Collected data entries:
╭──

/-! ## §46 Every `ι`-stable principal ideal of `Λ` has a `(−1)^λ`-reciprocal Weierstrass polynomial -/

/-- **IDEAL-LEVEL RECIPROCITY.** For `p` odd, `L ≠ 0` with `(ι L) = (L)` as ideals of `Λ`, and ANY Weierstrass datum `L = a·P·U` (`a ≠ 0`,
`P` distinguished of degree `d`, `U ∈ Λˣ`): `(1+T)^d ι P = (−1)^d P` and `P(−1) = (−1)^d`. [cite: MazurTateTeitelbaum1986Invent, §I.17]
[cite: GreenbergLNM1716, §1 (pp. 67–68)] [cite: Washington1997, §7.1, §13.2] -/
theorem reciprocal_of_span_invol_eq (hp2 : p ≠ 2) {L : IwasawaAlgebra p}
    (hspan : Ideal.span {invol p L} = Ideal.span {L}) {P : Polynomial ℤ_[p]}
    (hP : P.IsDistinguishedAt (IsLocalRing.maximalIdeal ℤ_[p])) {a : ℤ_[p]} (ha : a ≠ 0) {U : IwasawaAlgebra p} (hU : IsUnit U)
    (hLP : L = PowerSeries.C a * (P : IwasawaAlgebra p) * U) :
    (1 + PowerSeries.X) ^ P.natDegree * invol p (P : IwasawaAlgebra p) =
        PowerSeries.C ((-1) ^ P.natDegree) * (P : IwasawaAlgebra p) ∧ P.eval (-1) = (-1) ^ P.natDegree := by
  obtain ⟨u, hu⟩ := Ideal.span_singleton_eq_span_singleton.mp hspan
  have hFE : invol p L = (↑u⁻¹ : IwasawaAlgebra p) * L := by
    calc invol p L = invol p L * ((u : IwasawaAlgebra p) * ↑u⁻¹) := by rw [Units.mul_inv, mul_one]
      _ = ↑u⁻¹ * (invol p L * ↑u) := by ring
      _ = ↑u⁻¹ * L := by rw [hu]
  have hrec := one_add_X_pow_mul_invol_coe_eq_of_invol_eq_unit_mul hP ha hU hLP hFE
  have hc := eq_neg_one_pow_of_reciprocal hp2 hP hrec
  rw [hc] at hrec
  exact ⟨hrec, eval_neg_one_eq_of_reciprocal hP.monic hrec⟩

/-- **Existence with `d = λ(L)`**: an `ι`-stable `(L)`, `L ≠ 0`, has `L = p^{μ(L)}·P·U` with `P` distinguished of degree `λ(L)`,
`(1+T)^{λ(L)} ι P = (−1)^{λ(L)} P`, `P(−1) = (−1)^{λ(L)}`. [cite: Washington1997, §7.1 (Thm. 7.3)] [cite: MazurTateTeitelbaum1986Invent, §I.17] -/
theorem exists_reciprocal_weierstrass_of_span_invol_eq (hp2 : p ≠ 2) {L : IwasawaAlgebra p} (hL0 : L ≠ 0)
    (hspan : Ideal.span {invol p L} = Ideal.span {L}) :
    ∃ (P : Polynomial ℤ_[p]) (U : IwasawaAlgebra p), P.IsDistinguishedAt (IsLocalRing.maximalIdeal ℤ_[p]) ∧ IsUnit U ∧
      P.natDegree = lam L ∧ L = PowerSeries.C ((p : ℤ_[p]) ^ mu L) * (P : IwasawaAlgebra p) * U ∧
      (1 + PowerSeries.X) ^ lam L * invol p (P : IwasawaAlgebra p) = PowerSeries.C ((-1) ^ lam L) * (P : IwasawaAlgebra p) ∧
      P.eval (-1) = (-1) ^ lam L := by
  obtain ⟨P, U, hP, hU, hdeg, hLP⟩ := exists_weierstrass_of_ne_zero hL0
  obtain ⟨h1, h2⟩ := reciprocal_of_span_invol_eq hp2 hspan hP (pow_ne_zero _ (Nat.cast_ne_zero.mpr hp.out.ne_zero)) hU hLP
  exact ⟨P, U, hP, hU, hdeg, hLP, hdeg ▸ h1, hdeg ▸ h2⟩

/-- **`λ(L)` IS EVEN for an `ι`-stable `(L)` with `L(0) ≠ 0`** (`p` odd): the constant terms of `(1+T)^λ ι P = (−1)^λ P` give
`P(0) = (−1)^λ P(0)` with `P(0) ≠ 0`. (Element-level companion of the tree's `even_lambdaInvariant_quotient_of_comap_invol_eq` for
`ι`-fixed primes.) [cite: MazurTateTeitelbaum1986Invent, §I.17] [cite: Washington1997, §7.1] -/
theorem even_lam_of_span_invol_eq (hp2 : p ≠ 2) {L : IwasawaAlgebra p} (hL0 : PowerSeries.constantCoeff L ≠ 0)
    (hspan : Ideal.span {invol p L} = Ideal.span {L}) : Even (lam L) := by
  have hL : L ≠ 0 := fun h ↦ hL0 (by rw [h, map_zero])
  obtain ⟨P, U, -, -, -, hLP, h1, -⟩ := exists_reciprocal_weierstrass_of_span_invol_eq hp2 hL hspan
  have hP0 : P.coeff 0 ≠ 0 := by
    intro h0
    apply hL0
    rw [hLP, map_mul, map_mul, ← PowerSeries.coeff_zero_eq_constantCoeff_apply (P : IwasawaAlgebra p), Polynomial.coeff_coe, h0,
      mul_zero, zero_mul]
  have hc := congr_arg PowerSeries.constantCoeff h1
  rw [map_mul, map_mul, map_pow, map_add, map_one, PowerSeries.constantCoeff_X, add_zero, one_pow, one_mul, constantCoeff_invol,
    PowerSeries.constantCoeff_C, ← PowerSeries.coeff_zero_eq_constantCoeff_apply, Polynomial.coeff_coe] at hc
  have h2 : ((-1 : ℤ_[p]) ^ lam L - 1) * P.coeff 0 = 0 := by linear_combination -hc
  rcases mul_eq_zero.mp h2 with h3 | h3
  · have hne : (-1 : ℤ_[p]) ≠ 1 := fun h ↦ two_ne_zero (α := ℤ_[p]) (by linear_combination -h)
    exact (neg_one_pow_eq_one_iff_even hne).mp (by linear_combination h3)
  · exact absurd h3 hP0

/-- **A reciprocal distinguished polynomial of degree ONE is `T`** (`p` odd): `P = T + c`, `P(−1) = −1 + c = (−1)^1` forces `c = 0` — a lone
linear factor `T − c`, `c ≠ 0`, never generates an `ι`-stable ideal (k8eta-c1's `not_associated_invol_X_sub_C`, sharpened).
[cite: GreenbergLNM1716, §5 (p. 181: "a = 0")] [cite: Washington1997, §13.2] -/
theorem eq_X_of_reciprocal_one {P : Polynomial ℤ_[p]} (hmon : P.Monic) (hdeg : P.natDegree = 1) {c : ℤ_[p]}
    (h : (1 + PowerSeries.X) ^ P.natDegree * invol p (P : IwasawaAlgebra p) = PowerSeries.C c * (P : IwasawaAlgebra p))
    (hc : c = (-1) ^ P.natDegree) : P = Polynomial.X := by
  have hev := eval_neg_one_eq_of_reciprocal hmon h
  rw [hc, hdeg, pow_one, hmon.eq_X_add_C hdeg, Polynomial.eval_add, Polynomial.eval_X, Polynomial.eval_C] at hev
  rw [hmon.eq_X_add_C hdeg, show P.coeff 0 = 0 by linear_combination hev, map_zero, add_zero]

/-! ## §47 Cofactors between `ι`-stable principal ideals are `ι`-stable -/

/-- **COFACTORS.** If `(ι L) = (L)`, `(ι g) = (g)`, `L = g·h` and `g ≠ 0`, then `(ι h) = (h)` (`ι` is multiplicative and `Λ` is a domain:
`Associated.of_mul_left`). [cite: GreenbergLNM1716, §1 (pp. 67–68)] [cite: Washington1997, §13.2] -/
theorem span_invol_eq_of_mul {L g h : IwasawaAlgebra p} (hg0 : g ≠ 0) (hLgh : L = g * h)
    (hL : Ideal.span {invol p L} = Ideal.span {L}) (hg : Ideal.span {invol p g} = Ideal.span {g}) :
    Ideal.span {invol p h} = Ideal.span {h} := by
  rw [Ideal.span_singleton_eq_span_singleton] at hL hg ⊢
  rw [hLgh, map_mul (invol p)] at hL
  exact Associated.of_mul_left hL hg (fun h0 ↦ hg0 (invol_injective p (by rw [h0, map_zero])))

/-- **THE COFACTOR IS RECIPROCAL** (`p` odd): `(ι L) = (L)`, `(ι g) = (g)`, `L = g·h`, `g ≠ 0`, and any Weierstrass datum `h = a·R·U` of the
cofactor: `(1+T)^{deg R} ι R = (−1)^{deg R} R` and `R(−1) = (−1)^{deg R}`. [cite: MazurTateTeitelbaum1986Invent, §I.17]
[cite: GreenbergLNM1716, §1 (pp. 67–68), §5 (p. 181)] -/
theorem reciprocal_cofactor (hp2 : p ≠ 2) {L g h : IwasawaAlgebra p} (hg0 : g ≠ 0) (hLgh : L = g * h)
    (hL : Ideal.span {invol p L} = Ideal.span {L}) (hg : Ideal.span {invol p g} = Ideal.span {g})
    {R : Polynomial ℤ_[p]} (hR : R.IsDistinguishedAt (IsLocalRing.maximalIdeal ℤ_[p])) {a : ℤ_[p]} (ha : a ≠ 0)
    {U : IwasawaAlgebra p} (hU : IsUnit U) (hhR : h = PowerSeries.C a * (R : IwasawaAlgebra p) * U) :
    (1 + PowerSeries.X) ^ R.natDegree * invol p (R : IwasawaAlgebra p) =
        PowerSeries.C ((-1) ^ R.natDegree) * (R : IwasawaAlgebra p) ∧ R.eval (-1) = (-1) ^ R.natDegree :=
  reciprocal_of_span_invol_eq hp2 (span_invol_eq_of_mul hg0 hLgh hL hg) hR ha hU hhR

/-! ## §48 On the quadratic branch: the cofactor of `L_p^±(V, η, X)` over any `ι`-stable divisor is reciprocal -/

section Branch

variable {N : ℕ} [NeZero N] {f : CuspForm (Gamma0 N) 2}

/-- **THE KATO COFACTOR OF `L_p⁺(V, η, X)` IS RECIPROCAL**: `p` odd, `f` a rational newform of level `N` prime to `p`, `a_p(f) = 0`, any `ϖ`,
`L` a plus branch function; for EVERY `g ≠ 0` with `(ι g) = (g)` and `L = g·h` (e.g. a generator of an `ι`-stable characteristic ideal
dividing `L`) and every datum `h = a·R·U`: `(1+T)^{deg R} ι R = (−1)^{deg R} R`, `R(−1) = (−1)^{deg R}`. No named fact is used ((`ι L) = (L)` is
Part X). [cite: MazurTateTeitelbaum1986Invent, §I.17] [cite: GreenbergLNM1716, §1 (pp. 67–68), §5 (p. 181)] [cite: Kobayashi2003, Thm. 3.2, (3.4)] -/
theorem reciprocal_cofactor_of_isQuadraticBranchPlusLFunction (hp2 : p ≠ 2) (hf0 : IsNewform0 f) (hQ : coeffField f = ⊥)
    (hpN : ¬ p ∣ N) (hap : cuspCoeff f p = ((0 : ℤ) : ℂ)) {ϖ : ℚ} {L : IwasawaAlgebra p}
    (hL : IsQuadraticBranchPlusLFunction f p ϖ L) {g h : IwasawaAlgebra p} (hg0 : g ≠ 0) (hLgh : L = g * h)
    (hg : Ideal.span {invol p g} = Ideal.span {g}) {R : Polynomial ℤ_[p]} (hR : R.IsDistinguishedAt (IsLocalRing.maximalIdeal ℤ_[p]))
    {a : ℤ_[p]} (ha : a ≠ 0) {U : IwasawaAlgebra p} (hU : IsUnit U) (hhR : h = PowerSeries.C a * (R : IwasawaAlgebra p) * U) :
    (1 + PowerSeries.X) ^ R.natDegree * invol p (R : IwasawaAlgebra p) =
        PowerSeries.C ((-1) ^ R.natDegree) * (R : IwasawaAlgebra p) ∧ R.eval (-1) = (-1) ^ R.natDegree :=
  reciprocal_cofactor hp2 hg0 hLgh (span_invol_eq_of_isQuadraticBranchPlusLFunction hp2 hf0 hQ hpN hap hL) hg hR ha hU hhR

/-- **THE KATO COFACTOR OF `L_p⁻(V, η, X)` IS RECIPROCAL** (minus twin). [cite: MazurTateTeitelbaum1986Invent, §I.17]
[cite: GreenbergLNM1716, §1 (pp. 67–68), §5 (p. 181)] [cite: Kobayashi2003, Thm. 3.2, (3.5)] -/
theorem reciprocal_cofactor_of_isQuadraticBranchMinusLFunction (hp2 : p ≠ 2) (hf0 : IsNewform0 f) (hQ : coeffField f = ⊥)
    (hpN : ¬ p ∣ N) (hap : cuspCoeff f p = ((0 : ℤ) : ℂ)) {ϖ : ℚ} {L : IwasawaAlgebra p}
    (hL : IsQuadraticBranchMinusLFunction f p ϖ L) {g h : IwasawaAlgebra p} (hg0 : g ≠ 0) (hLgh : L = g * h)
    (hg : Ideal.span {invol p g} = Ideal.span {g}) {R : Polynomial ℤ_[p]} (hR : R.IsDistinguishedAt (IsLocalRing.maximalIdeal ℤ_[p]))
    {a : ℤ_[p]} (ha : a ≠ 0) {U : IwasawaAlgebra p} (hU : IsUnit U) (hhR : h = PowerSeries.C a * (R : IwasawaAlgebra p) * U) :
    (1 + PowerSeries.X) ^ R.natDegree * invol p (R : IwasawaAlgebra p) =
        PowerSeries.C ((-1) ^ R.natDegree) * (R : IwasawaAlgebra p) ∧ R.eval (-1) = (-1) ^ R.natDegree :=
  reciprocal_cofactor hp2 hg0 hLgh (span_invol_eq_of_isQuadraticBranchMinusLFunction hp2 hf0 hQ hpN hap hL) hg hR ha hU hhR

end Branch

section Row

variable {N : ℕ} [NeZero N] {f : CuspForm (Gamma0 N) 2}

/-- **AT A ROW (plus)**: `V` globally minimal, good at `p ≥ 5`, `a_p(V) = 0`, `f` its newform, any `ϖ`, `Lη` a plus branch function,
`g ≠ 0` with `(ι g) = (g)`, `Lη = g·h`, datum `h = a·R·U`: the cofactor's Weierstrass polynomial is `(−1)^{deg R}`-reciprocal and
`R(−1) = (−1)^{deg R}`. [cite: MazurTateTeitelbaum1986Invent, §I.17] [cite: GreenbergLNM1716, §5 (p. 181)] -/
theorem reciprocal_cofactor_plus_row (hp5 : 5 ≤ p) (V : WeierstrassCurve ℚ) [V.IsElliptic] [V.IsGloballyMinimal]
    (hgood : V.HasGoodReductionAtPrime p) (hap : V.frobeniusTrace p = 0) (hf : IsNewformOf V f) (ϖ : ℚ) {Lη : IwasawaAlgebra p}
    (hL : IsQuadraticBranchPlusLFunction f p ϖ Lη) {g h : IwasawaAlgebra p} (hg0 : g ≠ 0) (hLgh : Lη = g * h)
    (hg : Ideal.span {invol p g} = Ideal.span {g}) {R : Polynomial ℤ_[p]} (hR : R.IsDistinguishedAt (IsLocalRing.maximalIdeal ℤ_[p]))
    {a : ℤ_[p]} (ha : a ≠ 0) {U : IwasawaAlgebra p} (hU : IsUnit U) (hhR : h = PowerSeries.C a * (R : IwasawaAlgebra p) * U) :
    (1 + PowerSeries.X) ^ R.natDegree * invol p (R : IwasawaAlgebra p) =
        PowerSeries.C ((-1) ^ R.natDegree) * (R : IwasawaAlgebra p) ∧ R.eval (-1) = (-1) ^ R.natDegree := by
  have hp2 : p ≠ 2 := by omega
  exact reciprocal_cofactor hp2 hg0 hLgh (span_invol_eq_plus_row hp5 V hgood hap hf ϖ hL) hg hR ha hU hhR

/-- **AT A ROW (plus), SMALL COFACTORS**: in the same situation, `deg R = 1 ⇒ R = T` (a lone linear cofactor is the trivial zero) and
`deg R = 2 ⇒ R = T² + aT + a` with `a = R(0) ∈ pℤ_p` (one `p`-adic parameter; `a = 0` iff `R = T²`). [cite: GreenbergLNM1716, §5 (p. 181)]
[cite: MazurTateTeitelbaum1986Invent, §I.17] [cite: Washington1997, §7.1] -/
theorem cofactor_shape_plus_row (hp5 : 5 ≤ p) (V : WeierstrassCurve ℚ) [V.IsElliptic] [V.IsGloballyMinimal]
    (hgood : V.HasGoodReductionAtPrime p) (hap : V.frobeniusTrace p = 0) (hf : IsNewformOf V f) (ϖ : ℚ) {Lη : IwasawaAlgebra p}
    (hL : IsQuadraticBranchPlusLFunction f p ϖ Lη) {g h : IwasawaAlgebra p} (hg0 : g ≠ 0) (hLgh : Lη = g * h)
    (hg : Ideal.span {invol p g} = Ideal.span {g}) {R : Polynomial ℤ_[p]} (hR : R.IsDistinguishedAt (IsLocalRing.maximalIdeal ℤ_[p]))
    {a : ℤ_[p]} (ha : a ≠ 0) {U : IwasawaAlgebra p} (hU : IsUnit U) (hhR : h = PowerSeries.C a * (R : IwasawaAlgebra p) * U) :
    (R.natDegree = 1 → R = Polynomial.X) ∧
      (R.natDegree = 2 → R = Polynomial.X ^ 2 + Polynomial.C (R.coeff 0) * Polynomial.X + Polynomial.C (R.coeff 0)) := by
  have hp2 : p ≠ 2 := by omega
  obtain ⟨hrec, hev⟩ := reciprocal_cofactor_plus_row hp5 V hgood hap hf ϖ hL hg0 hLgh hg hR ha hU hhR
  refine ⟨fun h1 ↦ eq_X_of_reciprocal_one hR.monic h1 hrec rfl, fun h2 ↦ ?_⟩
  have hw : ((-1 : ℤ_[p]) ^ R.natDegree) = 1 ∨ ((-1 : ℤ_[p]) ^ R.natDegree) = -1 := by rw [h2]; left; norm_num
  exact (eq_X_sq_add_of_reciprocal_two hp2 hR h2 hw hev).1

end Row

end Summit.BirchSwinnertonDyer.BirchSwinnertonDyer.Theorems.EtaThetaFunctionalEquation

end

╰──

# [WHAT YOU SHOULD DO]
Write out exactly the lines above from the line with "exact ⟨hrec, eval_neg_one_eq_of_reciprocal" through the line with "ℤ_[p]) ∧ IsUnit U ∧", both of them included, and leave out all other lines.

# [YOUR SOLUTION]
  exact ⟨hrec, eval_neg_one_eq_of_reciprocal hP.monic hrec⟩

/-- **Existence with `d = λ(L)`**: an `ι`-stable `(L)`, `L ≠ 0`, has `L = p^{μ(L)}·P·U` with `P` distinguished of degree `λ(L)`,
`(1+T)^{λ(L)} ι P = (−1)^{λ(L)} P`, `P(−1) = (−1)^{λ(L)}`. [cite: Washington1997, §7.1 (Thm. 7.3)] [cite: MazurTateTeitelbaum1986Invent, §I.17] -/
theorem exists_reciprocal_weierstrass_of_span_invol_eq (hp2 : p ≠ 2) {L : IwasawaAlgebra p} (hL0 : L ≠ 0)
    (hspan : Ideal.span {invol p L} = Ideal.span {L}) :
    ∃ (P : Polynomial ℤ_[p]) (U : IwasawaAlgebra p), P.IsDistinguishedAt (IsLocalRing.maximalIdeal ℤ_[p]) ∧ IsUnit U ∧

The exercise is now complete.